[Stored data entries]
[Start of section]
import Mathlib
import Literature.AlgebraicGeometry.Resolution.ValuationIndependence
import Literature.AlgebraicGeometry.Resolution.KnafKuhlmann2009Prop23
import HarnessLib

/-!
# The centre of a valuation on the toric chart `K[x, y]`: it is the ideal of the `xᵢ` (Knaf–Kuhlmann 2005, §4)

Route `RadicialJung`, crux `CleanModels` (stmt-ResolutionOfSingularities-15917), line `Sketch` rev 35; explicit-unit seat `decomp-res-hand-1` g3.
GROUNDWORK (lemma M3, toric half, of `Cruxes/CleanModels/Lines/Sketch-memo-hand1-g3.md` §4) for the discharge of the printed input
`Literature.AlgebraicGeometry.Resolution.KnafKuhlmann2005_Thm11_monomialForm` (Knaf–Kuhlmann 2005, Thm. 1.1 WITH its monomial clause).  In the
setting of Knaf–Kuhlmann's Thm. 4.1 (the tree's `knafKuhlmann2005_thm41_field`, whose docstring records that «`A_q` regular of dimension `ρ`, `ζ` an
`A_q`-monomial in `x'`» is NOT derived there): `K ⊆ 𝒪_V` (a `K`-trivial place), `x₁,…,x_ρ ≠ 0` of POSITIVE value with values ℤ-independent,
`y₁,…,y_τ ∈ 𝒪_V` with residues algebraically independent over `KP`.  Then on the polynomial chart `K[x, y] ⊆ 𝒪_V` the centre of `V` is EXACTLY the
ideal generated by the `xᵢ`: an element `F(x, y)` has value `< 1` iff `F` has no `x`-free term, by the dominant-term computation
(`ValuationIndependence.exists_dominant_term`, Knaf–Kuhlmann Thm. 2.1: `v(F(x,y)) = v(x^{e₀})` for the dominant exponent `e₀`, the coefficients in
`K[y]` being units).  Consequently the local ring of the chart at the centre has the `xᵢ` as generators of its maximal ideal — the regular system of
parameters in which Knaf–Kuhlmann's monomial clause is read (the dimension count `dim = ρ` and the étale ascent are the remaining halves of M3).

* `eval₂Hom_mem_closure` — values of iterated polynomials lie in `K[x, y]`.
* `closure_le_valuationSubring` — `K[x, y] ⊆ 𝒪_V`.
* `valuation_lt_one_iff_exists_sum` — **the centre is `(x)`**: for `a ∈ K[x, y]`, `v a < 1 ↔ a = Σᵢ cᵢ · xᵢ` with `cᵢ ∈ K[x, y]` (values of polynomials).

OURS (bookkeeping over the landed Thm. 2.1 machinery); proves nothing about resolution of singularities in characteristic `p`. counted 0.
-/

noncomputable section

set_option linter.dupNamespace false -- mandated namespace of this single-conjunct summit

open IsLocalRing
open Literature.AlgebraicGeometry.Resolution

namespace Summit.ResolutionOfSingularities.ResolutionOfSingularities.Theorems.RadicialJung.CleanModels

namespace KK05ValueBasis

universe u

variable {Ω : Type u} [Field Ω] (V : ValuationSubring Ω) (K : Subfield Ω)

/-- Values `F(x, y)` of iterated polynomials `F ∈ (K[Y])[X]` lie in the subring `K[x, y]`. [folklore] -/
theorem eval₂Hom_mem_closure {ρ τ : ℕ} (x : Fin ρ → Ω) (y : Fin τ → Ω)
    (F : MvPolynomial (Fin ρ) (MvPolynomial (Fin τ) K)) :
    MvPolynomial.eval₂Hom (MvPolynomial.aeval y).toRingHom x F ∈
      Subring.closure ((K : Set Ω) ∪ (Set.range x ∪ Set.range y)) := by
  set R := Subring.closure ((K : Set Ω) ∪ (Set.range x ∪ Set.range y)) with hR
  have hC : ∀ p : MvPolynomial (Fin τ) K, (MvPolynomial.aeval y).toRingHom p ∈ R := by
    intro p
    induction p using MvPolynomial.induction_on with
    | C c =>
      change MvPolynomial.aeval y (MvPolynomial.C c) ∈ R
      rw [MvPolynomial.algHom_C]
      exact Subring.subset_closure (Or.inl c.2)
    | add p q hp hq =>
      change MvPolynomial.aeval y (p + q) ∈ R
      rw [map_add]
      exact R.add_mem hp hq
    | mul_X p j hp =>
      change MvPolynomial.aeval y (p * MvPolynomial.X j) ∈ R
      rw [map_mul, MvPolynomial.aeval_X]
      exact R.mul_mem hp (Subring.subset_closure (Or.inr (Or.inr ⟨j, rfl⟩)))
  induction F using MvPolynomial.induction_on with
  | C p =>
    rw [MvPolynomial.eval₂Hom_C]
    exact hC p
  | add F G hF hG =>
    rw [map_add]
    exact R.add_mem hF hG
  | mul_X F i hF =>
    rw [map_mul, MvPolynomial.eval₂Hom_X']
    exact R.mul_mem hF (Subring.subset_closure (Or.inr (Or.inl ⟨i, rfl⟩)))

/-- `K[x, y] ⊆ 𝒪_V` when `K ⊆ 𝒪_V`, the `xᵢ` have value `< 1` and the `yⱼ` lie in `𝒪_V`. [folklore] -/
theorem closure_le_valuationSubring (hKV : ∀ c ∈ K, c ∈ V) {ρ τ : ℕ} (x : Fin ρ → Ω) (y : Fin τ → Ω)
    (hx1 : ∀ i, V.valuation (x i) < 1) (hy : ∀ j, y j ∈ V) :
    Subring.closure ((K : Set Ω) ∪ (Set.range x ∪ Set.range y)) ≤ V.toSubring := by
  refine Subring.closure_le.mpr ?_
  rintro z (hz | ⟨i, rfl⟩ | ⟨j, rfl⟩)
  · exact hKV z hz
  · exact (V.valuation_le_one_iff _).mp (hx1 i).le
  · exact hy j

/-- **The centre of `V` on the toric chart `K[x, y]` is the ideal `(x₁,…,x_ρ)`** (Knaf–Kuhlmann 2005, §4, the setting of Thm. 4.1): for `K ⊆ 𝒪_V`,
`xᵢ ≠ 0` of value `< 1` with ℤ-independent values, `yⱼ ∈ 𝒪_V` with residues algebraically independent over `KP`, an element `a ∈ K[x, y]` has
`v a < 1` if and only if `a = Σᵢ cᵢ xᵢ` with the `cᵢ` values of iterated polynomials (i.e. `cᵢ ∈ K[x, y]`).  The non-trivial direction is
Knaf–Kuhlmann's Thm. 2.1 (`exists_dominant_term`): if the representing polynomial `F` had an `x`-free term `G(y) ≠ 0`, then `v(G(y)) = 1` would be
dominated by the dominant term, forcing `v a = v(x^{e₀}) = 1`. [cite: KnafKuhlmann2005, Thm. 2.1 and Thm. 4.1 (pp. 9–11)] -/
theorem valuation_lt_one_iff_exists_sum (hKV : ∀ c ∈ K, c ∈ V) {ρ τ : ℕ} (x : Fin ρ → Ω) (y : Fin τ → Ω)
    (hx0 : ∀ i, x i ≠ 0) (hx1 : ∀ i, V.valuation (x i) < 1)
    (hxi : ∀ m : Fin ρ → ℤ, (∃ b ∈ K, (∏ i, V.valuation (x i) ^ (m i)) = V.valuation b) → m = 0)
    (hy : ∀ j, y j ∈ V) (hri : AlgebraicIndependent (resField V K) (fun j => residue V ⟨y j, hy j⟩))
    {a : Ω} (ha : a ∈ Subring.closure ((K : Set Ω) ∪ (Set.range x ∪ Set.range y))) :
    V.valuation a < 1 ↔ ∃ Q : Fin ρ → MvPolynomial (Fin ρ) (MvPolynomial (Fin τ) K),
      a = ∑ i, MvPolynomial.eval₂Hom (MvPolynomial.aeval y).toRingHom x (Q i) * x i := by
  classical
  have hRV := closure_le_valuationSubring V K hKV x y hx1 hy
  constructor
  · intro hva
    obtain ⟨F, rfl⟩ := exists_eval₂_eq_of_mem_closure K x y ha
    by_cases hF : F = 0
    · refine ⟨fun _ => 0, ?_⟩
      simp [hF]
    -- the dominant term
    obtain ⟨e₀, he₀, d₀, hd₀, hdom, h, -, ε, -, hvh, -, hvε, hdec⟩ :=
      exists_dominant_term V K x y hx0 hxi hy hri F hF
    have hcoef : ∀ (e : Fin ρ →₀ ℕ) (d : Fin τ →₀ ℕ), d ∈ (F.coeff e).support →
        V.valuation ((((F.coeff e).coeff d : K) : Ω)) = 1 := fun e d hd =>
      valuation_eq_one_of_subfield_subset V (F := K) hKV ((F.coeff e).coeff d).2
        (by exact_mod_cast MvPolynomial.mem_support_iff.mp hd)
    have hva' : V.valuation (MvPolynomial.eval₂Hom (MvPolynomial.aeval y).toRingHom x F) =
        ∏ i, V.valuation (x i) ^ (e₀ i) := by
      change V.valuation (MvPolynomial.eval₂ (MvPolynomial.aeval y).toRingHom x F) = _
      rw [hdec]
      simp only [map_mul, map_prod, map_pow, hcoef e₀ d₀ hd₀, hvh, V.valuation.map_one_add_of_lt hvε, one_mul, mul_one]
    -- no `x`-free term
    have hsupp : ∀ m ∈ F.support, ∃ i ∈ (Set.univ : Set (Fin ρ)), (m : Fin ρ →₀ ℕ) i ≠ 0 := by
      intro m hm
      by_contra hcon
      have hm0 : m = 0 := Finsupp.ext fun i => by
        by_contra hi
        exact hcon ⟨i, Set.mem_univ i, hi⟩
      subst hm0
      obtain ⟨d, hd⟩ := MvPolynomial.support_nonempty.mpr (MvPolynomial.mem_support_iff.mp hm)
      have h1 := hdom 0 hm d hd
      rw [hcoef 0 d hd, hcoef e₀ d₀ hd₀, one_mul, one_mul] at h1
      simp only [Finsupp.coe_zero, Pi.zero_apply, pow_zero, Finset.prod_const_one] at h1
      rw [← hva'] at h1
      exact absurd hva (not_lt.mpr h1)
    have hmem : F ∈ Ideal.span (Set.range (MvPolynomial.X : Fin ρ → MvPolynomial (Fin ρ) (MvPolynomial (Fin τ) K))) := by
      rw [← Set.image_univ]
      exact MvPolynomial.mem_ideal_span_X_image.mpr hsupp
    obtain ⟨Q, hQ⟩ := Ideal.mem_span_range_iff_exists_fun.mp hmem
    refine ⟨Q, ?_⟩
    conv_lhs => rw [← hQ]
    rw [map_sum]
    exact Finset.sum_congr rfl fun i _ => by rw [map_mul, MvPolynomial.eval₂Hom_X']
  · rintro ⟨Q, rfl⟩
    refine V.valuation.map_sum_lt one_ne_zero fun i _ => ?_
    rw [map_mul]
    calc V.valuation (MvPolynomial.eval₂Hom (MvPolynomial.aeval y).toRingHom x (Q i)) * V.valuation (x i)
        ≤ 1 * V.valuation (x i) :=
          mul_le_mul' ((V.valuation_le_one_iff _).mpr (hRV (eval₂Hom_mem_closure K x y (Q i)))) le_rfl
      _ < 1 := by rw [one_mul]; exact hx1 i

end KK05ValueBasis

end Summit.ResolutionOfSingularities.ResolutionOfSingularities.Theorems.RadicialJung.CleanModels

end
[End of section]
[Start of section]
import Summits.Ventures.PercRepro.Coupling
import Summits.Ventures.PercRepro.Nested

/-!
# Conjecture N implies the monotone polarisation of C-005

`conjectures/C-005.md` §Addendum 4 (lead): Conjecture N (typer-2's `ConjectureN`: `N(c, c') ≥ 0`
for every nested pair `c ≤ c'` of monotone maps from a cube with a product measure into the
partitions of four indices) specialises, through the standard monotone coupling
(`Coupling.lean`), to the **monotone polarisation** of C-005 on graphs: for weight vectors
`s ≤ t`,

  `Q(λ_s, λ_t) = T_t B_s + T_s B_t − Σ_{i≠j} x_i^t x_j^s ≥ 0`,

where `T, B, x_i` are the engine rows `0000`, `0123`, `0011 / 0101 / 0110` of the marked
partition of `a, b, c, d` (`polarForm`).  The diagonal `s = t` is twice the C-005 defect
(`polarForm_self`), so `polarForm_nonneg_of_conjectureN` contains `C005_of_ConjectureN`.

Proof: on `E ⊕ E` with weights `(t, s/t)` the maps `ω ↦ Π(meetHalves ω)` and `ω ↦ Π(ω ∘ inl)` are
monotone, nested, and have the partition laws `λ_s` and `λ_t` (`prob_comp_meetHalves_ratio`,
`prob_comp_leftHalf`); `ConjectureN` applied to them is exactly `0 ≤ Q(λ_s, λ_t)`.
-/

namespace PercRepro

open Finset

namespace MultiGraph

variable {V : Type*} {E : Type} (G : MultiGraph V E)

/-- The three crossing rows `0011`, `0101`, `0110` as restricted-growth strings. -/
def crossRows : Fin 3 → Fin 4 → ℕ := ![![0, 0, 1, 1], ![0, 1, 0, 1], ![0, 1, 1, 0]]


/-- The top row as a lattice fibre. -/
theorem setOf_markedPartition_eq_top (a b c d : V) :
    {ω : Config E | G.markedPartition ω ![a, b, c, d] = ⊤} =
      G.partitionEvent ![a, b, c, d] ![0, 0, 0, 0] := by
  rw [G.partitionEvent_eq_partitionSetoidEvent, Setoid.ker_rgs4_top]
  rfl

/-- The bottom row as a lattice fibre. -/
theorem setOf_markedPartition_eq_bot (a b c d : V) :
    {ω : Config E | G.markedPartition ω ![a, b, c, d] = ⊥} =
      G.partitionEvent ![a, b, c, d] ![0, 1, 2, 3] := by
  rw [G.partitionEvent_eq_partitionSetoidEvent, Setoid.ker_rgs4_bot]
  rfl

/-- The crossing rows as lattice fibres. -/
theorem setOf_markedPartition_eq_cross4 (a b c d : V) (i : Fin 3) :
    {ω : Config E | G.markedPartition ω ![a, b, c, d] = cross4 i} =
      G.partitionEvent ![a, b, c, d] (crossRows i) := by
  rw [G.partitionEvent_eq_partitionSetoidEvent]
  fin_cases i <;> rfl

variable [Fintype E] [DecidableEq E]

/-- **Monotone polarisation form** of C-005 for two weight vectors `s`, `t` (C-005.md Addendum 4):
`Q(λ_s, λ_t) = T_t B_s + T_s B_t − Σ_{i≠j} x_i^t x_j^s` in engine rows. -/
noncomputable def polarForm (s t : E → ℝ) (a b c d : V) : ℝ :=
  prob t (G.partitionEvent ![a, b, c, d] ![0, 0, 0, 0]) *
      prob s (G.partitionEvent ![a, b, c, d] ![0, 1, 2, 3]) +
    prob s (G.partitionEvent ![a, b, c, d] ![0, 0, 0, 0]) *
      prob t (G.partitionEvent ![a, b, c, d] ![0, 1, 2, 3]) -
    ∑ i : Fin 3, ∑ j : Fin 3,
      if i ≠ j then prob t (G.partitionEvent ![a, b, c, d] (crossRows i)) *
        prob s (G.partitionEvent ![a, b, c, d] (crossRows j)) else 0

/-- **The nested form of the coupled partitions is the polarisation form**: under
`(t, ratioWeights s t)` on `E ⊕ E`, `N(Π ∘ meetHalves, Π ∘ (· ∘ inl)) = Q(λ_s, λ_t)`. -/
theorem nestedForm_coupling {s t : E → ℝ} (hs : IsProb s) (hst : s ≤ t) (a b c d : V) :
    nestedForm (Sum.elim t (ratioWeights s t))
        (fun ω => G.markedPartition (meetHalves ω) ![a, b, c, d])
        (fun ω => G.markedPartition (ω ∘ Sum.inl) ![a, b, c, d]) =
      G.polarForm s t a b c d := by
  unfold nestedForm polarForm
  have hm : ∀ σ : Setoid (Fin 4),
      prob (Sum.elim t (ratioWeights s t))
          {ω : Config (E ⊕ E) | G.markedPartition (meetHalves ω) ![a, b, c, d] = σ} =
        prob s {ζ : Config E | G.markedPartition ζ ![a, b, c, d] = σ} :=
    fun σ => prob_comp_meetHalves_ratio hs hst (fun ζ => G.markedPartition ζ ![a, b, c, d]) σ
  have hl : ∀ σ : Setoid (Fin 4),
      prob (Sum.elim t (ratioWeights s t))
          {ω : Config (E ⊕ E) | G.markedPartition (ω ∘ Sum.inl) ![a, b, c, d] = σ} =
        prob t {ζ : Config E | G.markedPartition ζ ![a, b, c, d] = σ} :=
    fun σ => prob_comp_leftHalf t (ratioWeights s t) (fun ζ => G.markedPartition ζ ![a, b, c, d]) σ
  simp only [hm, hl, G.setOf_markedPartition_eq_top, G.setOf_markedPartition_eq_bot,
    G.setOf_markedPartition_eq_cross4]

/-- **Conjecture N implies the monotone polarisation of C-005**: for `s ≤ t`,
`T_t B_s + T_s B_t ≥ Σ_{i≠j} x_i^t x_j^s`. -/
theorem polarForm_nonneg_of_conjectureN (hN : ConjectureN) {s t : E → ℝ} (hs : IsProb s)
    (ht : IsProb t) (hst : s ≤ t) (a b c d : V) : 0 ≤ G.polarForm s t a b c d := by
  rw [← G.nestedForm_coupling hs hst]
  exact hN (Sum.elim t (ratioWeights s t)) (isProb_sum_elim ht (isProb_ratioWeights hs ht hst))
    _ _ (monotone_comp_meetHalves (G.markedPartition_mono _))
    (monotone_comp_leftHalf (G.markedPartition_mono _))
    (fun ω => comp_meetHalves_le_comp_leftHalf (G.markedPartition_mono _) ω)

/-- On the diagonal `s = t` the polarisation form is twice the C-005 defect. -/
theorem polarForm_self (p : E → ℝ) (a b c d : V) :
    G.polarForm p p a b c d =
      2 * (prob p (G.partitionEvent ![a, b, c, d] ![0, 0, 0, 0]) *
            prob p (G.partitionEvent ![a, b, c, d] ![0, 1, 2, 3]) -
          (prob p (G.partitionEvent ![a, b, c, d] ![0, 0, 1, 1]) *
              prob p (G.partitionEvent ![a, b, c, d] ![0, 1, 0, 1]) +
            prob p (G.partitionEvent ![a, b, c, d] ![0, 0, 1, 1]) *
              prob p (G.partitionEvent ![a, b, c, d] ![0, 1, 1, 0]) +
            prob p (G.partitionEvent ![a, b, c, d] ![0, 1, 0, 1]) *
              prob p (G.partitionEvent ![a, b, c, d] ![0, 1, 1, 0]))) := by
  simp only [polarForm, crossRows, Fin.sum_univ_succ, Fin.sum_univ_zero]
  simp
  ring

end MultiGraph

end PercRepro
[End of section]
◆ **Your goal**
Before answering, count every line of the records that contains "algebraically"; the answer is that number and nothing more.

◆ **Your solution**
2